/-- ★ … with the fcc side as the v4 `∃`-tree of record. [formal bookkeeping] -/
theorem homFloor_of_entryTree6RBKP4_windowPieces {m : ℝ} {μ : ℤ} (hμ : 2 * (m + (-(7175 / 10000) + 3 / 400)) * SC ≤ μ)
    (hF : ∃ t : CertTree (Fin 3 × Fin 3), treeOK (entryLeafOK6RBKP4 μ) t rootC rootW = true)
    (Zone : (E3 →L[ℝ] E3) → Prop) (σ : (E3 →L[ℝ] E3) → E3) (r : ℝ) (hT : XiTube (fun G _ => Zone G) σ r)
    (hE : HomFloorHcp (fun G ξ => Zone G ∧ ‖ξ - σ G‖ ≤ r) m) (hU : HomFloorHcp (fun G _ => ¬Zone G) m) : HomFloor m :=
  homFloor_of_semOKF_windowPieces hμ (semOKF_root_of_exists_tree4 hF) Zone σ r hT hE hU

/-- ★ RECORD ZONE (XI-100 (γ)): bond cap `107/100`, cellwise sheet `σ̂`, tube radius `1/64`, fcc Boolean. [folklore instantiation] -/
theorem homFloor_of_semOKF_bondCapPieces {m : ℝ} {μ : ℤ} (hμ : 2 * (m + (-(7175 / 10000) + 3 / 400)) * SC ≤ μ) (hF : semOKF μ rootC rootW = true)
    (σ : (E3 →L[ℝ] E3) → E3) (hT : XiTube (fun G _ => BondCap (107 / 100) G) σ (1 / 64))
    (hE : HomFloorHcp (fun G ξ => BondCap (107 / 100) G ∧ ‖ξ - σ G‖ ≤ 1 / 64) m) (hU : HomFloorHcp (fun G _ => ¬BondCap (107 / 100) G) m) : HomFloor m :=
  homFloor_of_semOKF_windowPieces hμ hF (fun G => BondCap (107 / 100) G) σ (1 / 64) hT hE hU

/-! ## §2b. Containment: the hcp QUOTIENT Boolean of record gives EVERY hcp window piece (appended, hand-2 g43) -/

/-- ★ **`HomFloorHcp Zh m` (ANY zone) FROM THE hcp PRUNED BOX SUMS ALONE**: for every `(G, ξ)` with `‖G − 1‖ ≤ 1/4`, `‖ξ‖ ≤ 1/4`, EITHER every injective enumeration of the
`(G, ξ)`-hcp ball is not separated / has a tight / exempt / bad centre ball OR the box floor holds ⟹ the hcp floor on every zone.  (The hcp branch of
`…HomPruned.homFloor_of_prunedBoxSums` alone; `ballAvg_xRec_eq_latticeSum_hcp`, `latticeSum_hcp_eq_boxSum_record`.) [folklore] -/
theorem homFloorHcp_of_prunedBoxSum (Zh : (E3 →L[ℝ] E3) → E3 → Prop) {m : ℝ}
    (hhcp : ∀ (G : E3 →L[ℝ] E3) (ξ : E3), ‖G - 1‖ ≤ 1 / 4 → ‖ξ‖ ≤ 1 / 4 →
      (∀ (M : ℕ) (z : Fin M → E3) (c : Fin M), Function.Injective z →
          Set.range z = {x : E3 | dist x (z c) ≤ 133 / 10 ∧ ∃ a : Fin 3 → ℤ,
            x = z c + latPt G hexFrame a ∨ x = z c + latPt G hexFrame a + G (hcpShift + ξ)} →
          ¬Sep z ∨ TightNearCap (9 / 5) (3 / 2) z c ∨ ExemptNear (9 / 5) ExRec z c ∨ BadNearCap (9 / 5) (3 / 2) z c) ∨
      m ≤ (∑ b ∈ (Fintype.piFinset fun _ : Fin 3 => Finset.Icc (-7 : ℤ) 7).filter (fun b => b ≠ 0),
          effPot w₄₅ ω₄ (3 / 400) ‖latPt G hexFrame b‖ +
        ∑ b ∈ (Fintype.piFinset fun _ : Fin 3 => Finset.Icc (-7 : ℤ) 7),
          effPot w₄₅ ω₄ (3 / 400) ‖latPt G hexFrame b + G (hcpShift + ξ)‖) / 2 - (-(7175 / 10000) + 3 / 400)) :
    HomFloorHcp Zh m := by
  rintro M z c hA ⟨G, ξ, hG, hξ, -, hrange⟩
  rcases hhcp G ξ hG hξ with hprune | hfloor
  · rcases hprune M z c hA.1 hrange with hS | hT | hE | hB
    · exact absurd hA.2.1 hS
    · exact absurd hT hA.2.2.2.1
    · exact absurd hE hA.2.2.2.2.1
    · exact absurd hB hA.2.2.2.2.2
  · rw [ballAvg_xRec_eq_latticeSum_hcp hA hrange, latticeSum_hcp_eq_boxSum_record hG hξ]
    exact hfloor

/-- ★ … from the SELF-ADJOINT (polar-factor) form, the shape `hcpHalf_of_semOKHQ` delivers. [folklore: `prunedBoxSum_hcp_reduction`, adapter `Or.inr`] -/
theorem homFloorHcp_of_prunedBoxSum_selfAdjoint (Zh : (E3 →L[ℝ] E3) → E3 → Prop) {m : ℝ}
    (hhcp : ∀ (U : E3 →L[ℝ] E3) (ξ : E3), (∀ v w : E3, inner ℝ (U v) w = inner ℝ v (U w)) → (∀ w : E3, 0 ≤ inner ℝ w (U w)) →
      ‖U - 1‖ ≤ 1 / 4 → ‖ξ‖ ≤ 1 / 4 →
      (∀ (M : ℕ) (z : Fin M → E3) (c : Fin M), Function.Injective z →
          Set.range z = {x : E3 | dist x (z c) ≤ 133 / 10 ∧ ∃ a : Fin 3 → ℤ,
            x = z c + latPt U hexFrame a ∨ x = z c + latPt U hexFrame a + U (hcpShift + ξ)} →
          TightNearCap (9 / 5) (3 / 2) z c ∨ ExemptNear (9 / 5) ExRec z c ∨ BadNearCap (9 / 5) (3 / 2) z c) ∨
      m ≤ (∑ b ∈ (Fintype.piFinset fun _ : Fin 3 => Finset.Icc (-7 : ℤ) 7).filter (fun b => b ≠ 0),
          effPot w₄₅ ω₄ (3 / 400) ‖latPt U hexFrame b‖ +
        ∑ b ∈ (Fintype.piFinset fun _ : Fin 3 => Finset.Icc (-7 : ℤ) 7),
          effPot w₄₅ ω₄ (3 / 400) ‖latPt U hexFrame b + U (hcpShift + ξ)‖) / 2 - (-(7175 / 10000) + 3 / 400)) :
    HomFloorHcp Zh m :=
  homFloorHcp_of_prunedBoxSum Zh fun G ξ hG hξ =>
    (prunedBoxSum_hcp_reduction hhcp G ξ hG hξ).imp (fun h M z c hz hr => Or.inr (h M z c hz hr)) id

/-- ★★ **CONTAINMENT**: the hcp QUARTER-root Boolean of record `semOKHQ μ rootCHQ rootWHQ = true` gives the hcp floor on EVERY zone — in particular both hcp window
pieces of `homFloor_of_semOKF_windowPieces` (with `XiTube` not needed): the quotient currency (#37) is the `Zone := ⊤` member of the window currency.
[folklore: §2b at `hcpHalf_of_semOKHQ`] -/
theorem homFloorHcp_of_semOKHQ (Zh : (E3 →L[ℝ] E3) → E3 → Prop) {m : ℝ} {μ : ℤ} (hμ : 2 * (m + (-(7175 / 10000) + 3 / 400)) * SC ≤ μ)
    (hH : semOKHQ μ rootCHQ rootWHQ = true) : HomFloorHcp Zh m :=
  homFloorHcp_of_prunedBoxSum_selfAdjoint Zh (hcpHalf_of_semOKHQ hμ hH)

/-! ## §3. ★★★ The 27623 consumers in the ξ-window currency -/

section Consumers

variable {𝓘₀ 𝓗 𝓘 𝓡 : ChartFam} {dA dB ℓc : ℝ} {βf₁ βf₂ βf₃ sf₁ sf₂ sf₃ : (M₀ : ℕ) → (Fin M₀ → E3) → Fin M₀ → ℝ}

/-- ★★★ **(F₆′) under (α) WITH THE H-SIDE IN THE ξ-WINDOW CURRENCY AND THE COLLARED FOUR-SECTOR T-FAR CELLS**: fcc Boolean `semOKF μ₇₄ rootC rootW = true` ∧ tube lemma
`XiTube Zone σ̂ r` ∧ hcp floor on (zone ∧ tube) ∧ hcp floor off the zone (both at `m = 3/5000 + 13/50000`) ∧ in-tube tail ∧ `CoreCoreRelief … (3/5000)` ∧ (E∣𝔇′)ᴸ ∧ (E∣𝔅lo) ∧ (E∣𝔅hi) ∧
(E∣𝔄) ∧ `𝓘₀`-cover ∧ (N∣𝔇′) ∧ (N∣𝔅lo) ∧ (N∣𝔅hi) ∧ hulls ∧ cap ∧ floors ∧ CC∪T₀ ∧ DD∪T₀ ∧ `0 ≤ D_X` ∧ Eopt-raw ⟹ crux; zone / sheet / radius / `ℓc` / functionals generic.
[folklore instantiation: #37 `…_of_homFloor_fourSector_collar_…` at §2 `homFloor_of_semOKF_windowPieces`] -/
theorem aperiodicFrustratedLawGap_of_semOKF_windowPieces_fourSector_collar_A35000_T26_record {εE CE DE DX : ℝ}
    (hε0 : 0 < εE) (hε1 : εE ≤ 1 / 10000) (hDX : 0 ≤ DX)
    (hE : SchurElasticPricingX (1 / 20) (1 / 8) w₄₅ ω₄ (3 / 400) (-(7175 / 10000)) (1 / 10000) CE DE DX (LocOptFails eStar εE (3 / 2) 1))
    (hFcc : semOKF (-399210329969189) rootC rootW = true)
    (Zone : (E3 →L[ℝ] E3) → Prop) (σ : (E3 →L[ℝ] E3) → E3) (r : ℝ) (hX : XiTube (fun G _ => Zone G) σ r)
    (hHE : HomFloorHcp (fun G ξ => Zone G ∧ ‖ξ - σ G‖ ≤ r) (3 / 5000 + 13 / 50000)) (hHU : HomFloorHcp (fun G _ => ¬Zone G) (3 / 5000 + 13 / 50000))
    (hT : ∀ (M : ℕ) (z : Fin M → E3) (c : Fin M), Admissible M z c → CleanBall (63 / 10) z c → MonoPhaseBall (63 / 10) z c →
      NearHomIsoAt (26 / 5) (1 / 100) z c → -(13 / 50000) ≤ ballAvg (9 / 5) z (tailOut (26 / 5) M z c) c)
    (hR : CoreCoreRelief (63 / 10) (63 / 10) (26 / 5) (1 / 100) (3 / 5000))
    (hED : TubeFloorGBLenBy (famAnd (famAnd 𝓘 (Dense dA)) 𝓡) ℓc βf₁ sf₁)
    (hEBlo : TubeFloorGB (famAnd (famAndNot (famAnd 𝓘 (Dense dA)) 𝓡) (Dense dB)) (1 / 25) (constTol (1 / 25)) (relConeBy 2 βf₂ sf₂ (1 / 25)))
    (hEBhi : TubeFloorGB (famAndNot (famAndNot (famAnd 𝓘 (Dense dA)) 𝓡) (Dense dB)) (1 / 25) (constTol (1 / 25)) (relConeBy 2 βf₃ sf₃ (1 / 25)))
    (hEA : TubeFloor (famAndNot 𝓘 (Dense dA)) (1 / 25))
    (hK : FamilyCoverGRecAt 𝓘₀ (26 / 5) (1 / 100))
    (hND : RefineGB (famAnd (famAnd 𝓘₀ (Dense dA)) 𝓡) 𝓗 (26 / 5) (1 / 100) (1 / 8) (1 / 25) (constTol (1 / 25)) (1 / 25) (constTol (1 / 25))
      (stepPair 𝓡 (relConeLenBy 2 ℓc βf₁ sf₁ (1 / 25)) (relConeBy 2 (stepByF (Dense dB) βf₂ βf₃) (stepByF (Dense dB) sf₂ sf₃) (1 / 25))))
    (hNBlo : RefineGB (famAnd (famAndNot (famAnd 𝓘₀ (Dense dA)) 𝓡) (Dense dB)) 𝓗 (26 / 5) (1 / 100) (1 / 8) (1 / 25) (constTol (1 / 25)) (1 / 25)
      (constTol (1 / 25)) (stepPair 𝓡 (relConeLenBy 2 ℓc βf₁ sf₁ (1 / 25)) (relConeBy 2 (stepByF (Dense dB) βf₂ βf₃) (stepByF (Dense dB) sf₂ sf₃) (1 / 25))))
    (hNBhi : RefineGB (famAndNot (famAndNot (famAnd 𝓘₀ (Dense dA)) 𝓡) (Dense dB)) 𝓗 (26 / 5) (1 / 100) (1 / 8) (1 / 25) (constTol (1 / 25)) (1 / 25)
      (constTol (1 / 25)) (stepPair 𝓡 (relConeLenBy 2 ℓc βf₁ sf₁ (1 / 25)) (relConeBy 2 (stepByF (Dense dB) βf₂ βf₃) (stepByF (Dense dB) sf₂ sf₃) (1 / 25))))
    (h𝓗 : FamilyLE (famAndNot 𝓘₀ (Dense dA)) 𝓗)
    (hcap : PairLE (stepPair 𝓡 (relConeLenBy 2 ℓc βf₁ sf₁ (1 / 25)) (relConeBy 2 (stepByF (Dense dB) βf₂ βf₃) (stepByF (Dense dB) sf₂ sf₃) (1 / 25)))
      (pairSum (constTol (1 / 25))))
    (h𝓘 : FamilyLE 𝓗 𝓘)
    (hF : AnnularPhaseFloor (63 / 10) (24 / 5) (63 / 10) (1 / 1000)) (hP : PolyTextureFloor (63 / 10) (24 / 5) (1 / 1000))
    (hA : AnnularDefectFloor (24 / 5) (63 / 10)) (hD : DefectiveCollarFloor (24 / 5))
    (h2 : CrowdedCoreMotifPricingCapK (1 / 1000) (9 / 5) (133 / 10) (3 / 2) (effPot w₄₅ ω₄ (3 / 400)) (-(7175 / 10000) + 3 / 400)
      (Collar (9 / 2) fun N y j => (∃ s : ℝ, 0 ≤ s ∧ s ≤ 3 / 2 ∧ NonEquilibriumCore (-(7175 / 10000)) 0 7 s (1 / 10000) N y j) ∨
        GoodAtScale (1 / 20) (3 / 2) y j))
    (h3 : DiluteDefectMotifPricingCapK (1 / 1000) (9 / 5) (133 / 10) (3 / 2) (effPot w₄₅ ω₄ (3 / 400)) (-(7175 / 10000) + 3 / 400)
      (Collar (9 / 2) fun N y j => (∃ s : ℝ, 0 ≤ s ∧ s ≤ 3 / 2 ∧ NonEquilibriumCore (-(7175 / 10000)) 0 7 s (1 / 10000) N y j) ∨
        GoodAtScale (1 / 20) (3 / 2) y j)) :
    Summit.AtomisticToContinuum.Crystallization.Theses.FrustratedLawDichotomy.AperiodicFrustratedLawGap :=
  aperiodicFrustratedLawGap_of_homFloor_fourSector_collar_A35000_T26_record hε0 hε1 hDX hE
    (homFloor_of_semOKF_windowPieces level_ok_fallback_A35000_T26 hFcc Zone σ r hX hHE hHU) hT hR hED hEBlo hEBhi hEA hK hND hNBlo hNBhi h𝓗 hcap h𝓘 hF hP hA hD h2 h3
import Mathlib
import Literature.Computability.Complexity.CNF
import Literature.Computability.Complexity.CoinCounting
import Literature.Computability.Complexity.ApproximateCounting
import Literature.Computability.Complexity.StockmeyerMachines
import Literature.Computability.Complexity.OracleEmpty
import Literature.Computability.Complexity.OracleProofs
import Literature.Computability.Complexity.LengthCompare
import Literature.Computability.Complexity.CodeFPStrings
import Literature.Computability.Complexity.CodeFPLists
import Literature.Computability.Complexity.CodeFPListKit
import Literature.Computability.Complexity.SumcheckMAReferee
import Literature.Computability.Complexity.E3InstanceMachine
import Summits.PneNP.PneNP.Theses.WitnessForging
import Summits.PneNP.PneNP.Theorems.WitnessForgingSatBridgeDefs

/-!
# Route WitnessForging — support item `SatBridge` (stmt-PneNP-2432), part 2: solution counts

The self-reducibility counts of a CNF and their approximate counter (Stockmeyer, tree theorem
`StockMachine.stockmeyerApproxCounting_holds`, at the empty oracle):

* basic facts: `extCount_split` (`#w = #w0 + #w1`), `extCount_nil_pos`, `extCount_self`,
  `extCount_take_pos`, `extCount_le_two_pow`;
* `codeFP_evalStr`, `codeFP_solPred` — polynomial time on codes (`CodeFP`, over the code
  `SumcheckMA.cnfE` = `encodingCNF.encode`, `SumcheckMA.cnfE_eq`; `numVars` by `Expander.E3LC.numVarsFP`);
* `exists_solRel` — the counting relation `R ∈ P` with `countWitnesses R (n-|w|) ⟨enc φ, w⟩ = extCount φ w`;
* **`exists_counter`** — an `NP` language `L`, a transducer `F ∈ FP^L` and a coin polynomial `c`
  approximating `extCount φ w` within `1 + 1/k` except with probability `≤ 1/k`.
-/

set_option linter.dupNamespace false -- `Summit.PneNP.PneNP.…`: summit = sub-problem (D-0017)

namespace Summit.PneNP.PneNP.Theorems.SatBridgeJVV

open Literature.Computability.Complexity
open _root_.Computability Polynomial Brick CodeFP
open Literature.Computability.Complexity.SumcheckMA (litE cnfE cnfE_eq cnfRawOfList)

/-! ### Basic facts on the extension counts -/

/-- Membership in `Sol`. [folklore] -/
theorem mem_Sol_iff (φ : CNF ℕ) (y : List Bool) :
    y ∈ Sol φ ↔ y.length = φ.numVars ∧ φ.eval (fun i => y.getD i false) = true := Iff.rfl

/-- **Self-reducibility**: for `|w| < n`, `#(w) = #(w0) + #(w1)`. [cite: JerrumValiantVazirani1986, §3] -/
theorem extCount_split (φ : CNF ℕ) {w : List Bool} (hw : w.length < φ.numVars) :
    extCount φ w = extCount φ (w ++ [false]) + extCount φ (w ++ [true]) := by
  unfold extCount
  obtain ⟨m, hm⟩ : ∃ m, φ.numVars - w.length = m + 1 := ⟨φ.numVars - w.length - 1, by omega⟩
  have h0 : φ.numVars - (w ++ [false]).length = m := by simp; omega
  have h1 : φ.numVars - (w ++ [true]).length = m := by simp; omega
  rw [hm, h0, h1, cnt_succ]
  congr 1
  · exact cnt_congr fun z _ => by simp
  · exact cnt_congr fun z _ => by simp

/-- The evaluation of `φ` only depends on the variables below `numVars φ`. [folklore] -/
theorem eval_congr_lt (φ : CNF ℕ) {σ τ : ℕ → Bool} (h : ∀ i < φ.numVars, σ i = τ i) :
    φ.eval σ = φ.eval τ := by
  rw [Bool.eq_iff_iff]
  simp only [CNF.eval, List.all_eq_true, List.any_eq_true, Literal.eval]
  refine forall₂_congr fun c hc => exists_congr fun l => and_congr_right fun hl => ?_
  rw [h l.1 (CNF.lt_numVars_of_mem_of_mem hc hl)]

/-- **A satisfiable CNF has a solution string**: `Sol φ` is nonempty, i.e. `#(ε) ≥ 1`. [folklore] -/
theorem extCount_nil_pos {φ : CNF ℕ} (hφ : φ.Satisfiable) : 0 < extCount φ [] := by
  obtain ⟨σ, hσ⟩ := hφ
  unfold extCount
  rw [cnt_pos_iff]
  refine ⟨List.ofFn fun i : Fin φ.numVars => σ i, by simp, ?_⟩
  simp only [List.nil_append, Set.mem_setOf_eq, mem_Sol_iff, List.length_ofFn, true_and]
  rw [← hσ]
  apply eval_congr_lt
  intro i hi
  rw [List.getD_eq_getElem?_getD, List.getElem?_ofFn]
  simp [hi]

/-- A solution has exactly one extension of length `0`: `#(y) = 1` for `y ∈ Sol φ`. [folklore] -/
theorem extCount_self {φ : CNF ℕ} {y : List Bool} (hy : y ∈ Sol φ) : extCount φ y = 1 := by
  classical
  unfold extCount
  rw [hy.1, Nat.sub_self, cnt_zero]
  simp [hy]

/-- Along a solution every prefix has an extension: `#(y ↾ i) ≥ 1`. [folklore] -/
theorem extCount_take_pos {φ : CNF ℕ} {y : List Bool} (hy : y ∈ Sol φ) (i : ℕ) (hi : i ≤ φ.numVars) :
    0 < extCount φ (y.take i) := by
  unfold extCount
  rw [cnt_pos_iff]
  refine ⟨y.drop i, ?_, by simpa using hy⟩
  have := hy.1
  simp [List.length_take, List.length_drop]
  omega

/-- `#(w) ≤ 2^{n - |w|}`. [folklore] -/
theorem extCount_le_two_pow (φ : CNF ℕ) (w : List Bool) :
    extCount φ w ≤ 2 ^ (φ.numVars - w.length) :=
  cnt_le _ _

/-- `#(w) ≤ 2^n`. [folklore] -/
theorem extCount_le_two_pow' (φ : CNF ℕ) (w : List Bool) : extCount φ w ≤ 2 ^ φ.numVars :=
  (extCount_le_two_pow φ w).trans (Nat.pow_le_pow_right (by norm_num) (Nat.sub_le _ _))

/-! ### Polynomial time on codes -/

/-- **Evaluation on codes**: `(φ, y) ↦ φ.eval (y.getD · false)`. [folklore] -/
theorem codeFP_evalStr : CodeFP (pairE cnfE strE) bitE
    (fun p : CNF ℕ × List Bool => p.1.eval fun i => p.2.getD i false) := by
  -- literal value with context `y`
  have hlit : CodeFP (pairE strE litE) bitE
      (fun t : List Bool × Literal ℕ => (t.1.getD t.2.1 false == t.2.2)) :=
    (CodeFP.beq bitE_injective).comp
      ((strGetDNat.comp ((CodeFP.fst _ _).pair (CodeFP.snd _ _).fst')).pair (CodeFP.snd _ _).snd')
  have hclause : CodeFP (pairE strE (rawE litE)) bitE
      (fun t : List Bool × Clause ℕ => t.2.any fun l => (t.1.getD l.1 false == l.2)) :=
    CodeFP.any hlit
  have hall : CodeFP (pairE strE (rawE (rawE litE))) bitE
      (fun t : List Bool × CNF ℕ => t.2.all fun c => c.any fun l => (t.1.getD l.1 false == l.2)) :=
    CodeFP.all hclause
  exact (hall.comp ((CodeFP.snd cnfE strE).pair (cnfRawOfList.comp (CodeFP.fst cnfE strE)))).congr
    fun p => by rfl

/-- **The solution test on codes**: `((φ, w), z) ↦ [w ++ z ∈ Sol φ]`. [folklore] -/
theorem codeFP_solPred : CodeFP (pairE (pairE cnfE strE) strE) bitE
    (fun a : (CNF ℕ × List Bool) × List Bool =>
      decide ((a.1.2 ++ a.2).length = a.1.1.numVars) &&
        a.1.1.eval fun i => (a.1.2 ++ a.2).getD i false) := by
  have hφ : CodeFP (pairE (pairE cnfE strE) strE) cnfE
      (fun a : (CNF ℕ × List Bool) × List Bool => a.1.1) := (CodeFP.fst _ _).fst'
  have hwz : CodeFP (pairE (pairE cnfE strE) strE) strE
      (fun a : (CNF ℕ × List Bool) × List Bool => a.1.2 ++ a.2) :=
    strAppend.comp ((CodeFP.fst _ _).snd'.pair (CodeFP.snd _ _))
  -- `numVars` on codes: the tree's `Expander.E3LC.numVarsFP`, re-typed over `SumcheckMA.cnfE`
  have hnv : CodeFP cnfE natE CNF.numVars := by
    have h := Expander.E3LC.numVarsFP
    unfold Expander.E3LC.cnfE at h
    exact h
  exact (natEq.comp ((strNatLength.comp hwz).pair (hnv.comp hφ))).and
    (codeFP_evalStr.comp (hφ.pair hwz))

/-! ### The counting relation and its approximate counter -/

/-- **The counting relation.** There is `R ∈ P` with
`⟨⟨enc φ, w⟩, z⟩ ∈ R ↔ w ++ z ∈ Sol φ`; hence `countWitnesses R (n - |w|) ⟨enc φ, w⟩ = extCount φ w`.
[cite: JerrumValiantVazirani1986, §3 (self-reducibility)] -/
theorem exists_solRel : ∃ R : Language Bool, R ∈ Classes.P ∧
    ∀ (φ : CNF ℕ) (w : List Bool),
      countWitnesses R (φ.numVars - w.length) (boolPair (encodingCNF.encode φ) w) = extCount φ w := by
  classical
  obtain ⟨f, hf, hfeq⟩ := codeFP_solPred
  set g : List Bool → List Bool := eqPairFn ∘ fanoutFn f (fun _ => [true]) with hg
  have hgFP : g ∈ FP := comp_mem_FP eqPairFn_mem_FP (fanoutFn_mem_FP hf (const_mem_FP _))
  have hg1 : ∀ u, g u = [decide (f u = [true])] := fun u => by
    simp [hg, fanoutFn_apply, eqPairFn_boolPair]
  refine ⟨{u | g u = [true]}, mem_P_of_mem_FP hgFP _ (fun u => ⟨fun h => h, fun h => ?_⟩), fun φ w => ?_⟩
  · have h' : ¬ g u = [true] := h
    rw [hg1] at h' ⊢
    simpa using h'
  · unfold countWitnesses extCount cnt
    congr 1
    refine Finset.filter_congr fun z _ => ?_
    have h : f (boolPair (boolPair (encodingCNF.encode φ) w) z.toList) =
        bitE (decide ((w ++ z.toList).length = φ.numVars) &&
          φ.eval fun i => (w ++ z.toList).getD i false) := by
      have h0 := hfeq ((φ, w), z.toList)
      simp only [pairE_apply] at h0
      rw [← cnfE_eq] at h0
      exact h0
    change g (boolPair (boolPair (encodingCNF.encode φ) w) z.toList) = [true] ↔ w ++ z.toList ∈ Sol φ
    rw [hg1, mem_Sol_iff, h]
    simp [bitE]

/-- **The approximate counter of the extension counts** (Stockmeyer's theorem at the empty oracle,
`StockMachine.stockmeyerApproxCounting_holds`, for the relation of `exists_solRel`): an `NP`
language `L`, a polynomial-time oracle transducer `F ∈ FP^L` and a coin polynomial `c` such that
for every CNF `φ`, prefix `w` and `k ≥ 1`, the estimate
`countEstimate F ⟨enc φ, w⟩ (n - |w|) k k u` is within the factor `1 + 1/k` of `extCount φ w` for all
but a fraction `≤ 1/k` of the coin strings `u` of length `c(|⟨enc φ, w⟩| + (n - |w|) + k + k)`.
[cite: Stockmeyer1985, Thm. 3.1; AaronsonArkhipovToC2013, Thm. 4.1] -/
theorem exists_counter : ∃ L ∈ Nondeterministic.NP, ∃ F ∈ FPRel (Oracle.ofLanguage L),
    ∃ c : Polynomial ℕ, ∀ (φ : CNF ℕ) (w : List Bool) (k : ℕ), 0 < k →
      uniformProb (c.eval ((boolPair (encodingCNF.encode φ) w).length + (φ.numVars - w.length) + k + k))
        {u | ¬ IsApproxCount k (extCount φ w)
          (countEstimate F (boolPair (encodingCNF.encode φ) w) (φ.numVars - w.length) k k u)} ≤
        1 / (k : ℝ) := by
  obtain ⟨R, hR, hcount⟩ := exists_solRel
  obtain ⟨L, hL, F, hF, c, hc⟩ :=
    StockMachine.stockmeyerApproxCounting_holds Oracle.empty R (P_subset_PRel_holds Oracle.empty hR)
  rw [NPRel_empty] at hL
  refine ⟨L, hL, F, hF, c, fun φ w k hk => ?_⟩
  have h := hc (boolPair (encodingCNF.encode φ) w) (φ.numVars - w.length) k k hk hk
  rw [hcount φ w] at h
  exact h

end Summit.PneNP.PneNP.Theorems.SatBridgeJVV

--------------------------------------------------

### Try it
Take the entries above and return only the lines from the one with "import Literature.Computability.Complexity.E3InstanceMachine" to the one with "over the code", both included, unchanged.

### Written reply
import Literature.Computability.Complexity.E3InstanceMachine
import Summits.PneNP.PneNP.Theses.WitnessForging
import Summits.PneNP.PneNP.Theorems.WitnessForgingSatBridgeDefs

/-!
# Route WitnessForging — support item `SatBridge` (stmt-PneNP-2432), part 2: solution counts

The self-reducibility counts of a CNF and their approximate counter (Stockmeyer, tree theorem
`StockMachine.stockmeyerApproxCounting_holds`, at the empty oracle):

* basic facts: `extCount_split` (`#w = #w0 + #w1`), `extCount_nil_pos`, `extCount_self`,
  `extCount_take_pos`, `extCount_le_two_pow`;
* `codeFP_evalStr`, `codeFP_solPred` — polynomial time on codes (`CodeFP`, over the code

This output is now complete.